I moved in with my parents in the spring of 2019; it’s hard to believe that four years is right around the corner. I was in the house in Monkton for almost five, my longest time in one place since childhood. But the years are passing along faster these days.


It doesn’t seem like they should, given the physical deterioration that makes the past feel so distant. And it does. Though I know my days of independent living aren’t so far behind me, they’re already hard to remember. How can I relate with someone so different from myself? We all start each day a bit different from the day before, but for those of us with ALS, with no reasonable hope of reversal, it can be hard to connect with any day but today.


I spent the better part of two years working on my memoir, and that singular purpose filled a lot of holes in my life. For those last five years of independence, keeping up with daily tasks seemed like enough. Living on my own, keeping my metaphorical (and actual) feet under me seems to have been enough of a purpose, though I didn’t see it in those terms. That changed overnight once I moved.


I vaguely remember that first winter at my parents’. Where there had been tending the wood stove, making my meals, and even going places in my car, now, there was nothing. I felt so unbelievably empty. I thought, So, this is how it’s going to be, and resigned to a meaningless and miserable existence. I sat in a warm, cozy house on the short, cloudy days of winter and tried to find things to occupy my time.

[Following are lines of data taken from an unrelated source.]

import Summits.HubbardSuperconductivity.HubbardSuperconductivity.Theorems.AnisotropyChordTransferFibre3FinX3Eval

/-!
# Route `AnisotropyChord` / H0 rotor rung: FIN per-`L` GM₃ (X5), `L = 31` — rows `N₁` / D / side-condition cell facts, part `p32`

Kernel facts (`decide +kernel`) for cert cells 84, 85 of the per-`L` grid of `L = 31`: `xbnCellAny2` (row `N₁` on XB2 point wedges recomputed in the kernel, exporting the literal brackets `nt ⊇ T⁺ − 3λ₂` and `tb ⊇ T⁺·D`), `xdCellAnyN0` (row D, reads `nt`), `sdCellAnyZN` (side condition, reads `nt`); evaluators `…FinX3Eval` / `…FinX5Eval`; constants from the compiled design probe (x3probe/x3plan, margins c ×0.985, b ×1.03, aD ×1.03); assembled in `…FinX5GM3ThirtyOne`.
Prover seat `hubbard-h0-rotor-p3` g8; helper for piece A = stmt-HubbardSuperconductivity-23918 of rung 19089 (`--supports`, helper class).
WHAT THIS IS NOT: nothing here proves superconductivity in the Hubbard model (rotor TARGET as worded stays FALSE, g15 verdict); kernel facts for the FIN certificate of ONE conditional reduction.  Tree imports only; zero data; standard axioms.
-/

set_option linter.dupNamespace false
set_option autoImplicit false

namespace Summit.HubbardSuperconductivity.HubbardSuperconductivity.Theorems.AnisotropyChord.Transfer.Fibre3

namespace FinXD

open FinXB FinCell Hole2

set_option maxHeartbeats 4000000 in
/-- row `N₁` of cell 84 of `L = 31` (`c = 121/200`), exporting `nt`, `tb`. [folklore] -/
theorem xn31_84 : xbnCellAny2 31 (49/50 : ℚ) 431753275336699 442547107220117 (121/200 : ℚ) ((-246733210341 : ℤ), (2961675985940 : ℤ)) ((1295005187161169 : ℤ), (1330610903284878 : ℤ)) = true := by decide +kernel

set_option maxHeartbeats 4000000 in
/-- row D of cell 84 of `L = 31` (`aD = 83/1000`). [folklore] -/
theorem xd31_84 : xdCellAnyN0 31 (49/50 : ℚ) 431753275336699 442547107220117 (83/1000 : ℚ) ((-246733210341 : ℤ), (2961675985940 : ℤ)) = true := by decide +kernel

set_option maxHeartbeats 4000000 in
/-- side condition of cell 84 of `L = 31` (`c, b = 66/100, aD`). [folklore] -/
theorem sd31_84 : sdCellAnyZN 31 (49/50 : ℚ) 100 431753275336699 442547107220117 ((121/200 : ℚ), (66 : ℕ), (83/1000 : ℚ)) ((-246733210341 : ℤ), (2961675985940 : ℤ)) = true := by decide +kernel

set_option maxHeartbeats 4000000 in
/-- row `N₁` of cell 85 of `L = 31` (`c = 121/200`), exporting `nt`, `tb`. [folklore] -/
theorem xn31_85 : xbnCellAny2 31 (49/50 : ℚ) 442547107220117 453610784900620 (121/200 : ℚ) ((-151603849110 : ℤ), (3060194302842 : ℤ)) ((1327481614531689 : ℤ), (1363900652284254 : ℤ)) = true := by decide +kernel

set_option maxHeartbeats 4000000 in
/-- row D of cell 85 of `L = 31` (`aD = 83/1000`). [folklore] -/
theorem xd31_85 : xdCellAnyN0 31 (49/50 : ℚ) 442547107220117 453610784900620 (83/1000 : ℚ) ((-151603849110 : ℤ), (3060194302842 : ℤ)) = true := by decide +kernel

set_option maxHeartbeats 4000000 in
/-- side condition of cell 85 of `L = 31` (`c, b = 67/100, aD`). [folklore] -/
theorem sd31_85 : sdCellAnyZN 31 (49/50 : ℚ) 100 442547107220117 453610784900620 ((121/200 : ℚ), (67 : ℕ), (83/1000 : ℚ)) ((-151603849110 : ℤ), (3060194302842 : ℤ)) = true := by decide +kernel

end FinXD

end Summit.HubbardSuperconductivity.HubbardSuperconductivity.Theorems.AnisotropyChord.Transfer.Fibre3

Two days into the new year and almost two months into the chilly, rainy (or snowy), muddy (or snowy), gray-skied season, I’m right back where I was, feeling empty, lacking and seeking a purpose. I’ve told new residents of Vermont that the key to getting through, and truly, enjoying the winter, is to get outside and do stuff. Embrace the snow and enjoy coming back to a warm house. That’s harder to do in a wheelchair, especially when it’s 42 and raining in January.


I made a resolution to seek out more joy in the new year. I chose those words carefully: “seek out,” put in more effort, and “joy,” momentary happiness I’ve long been short on. Try harder; put in more of an effort. Get outside more, connect more with friends and family, and try to spend time with women. That last one may seem improbable and would come as a pleasant and assuredly unattainable surprise to past versions of myself, but it’s not as ridiculous as I thought. It is ridiculous, just not entirely so. As I’ve learned so many times since my ALS diagnosis more than eleven years ago, often, the key is to keep trying.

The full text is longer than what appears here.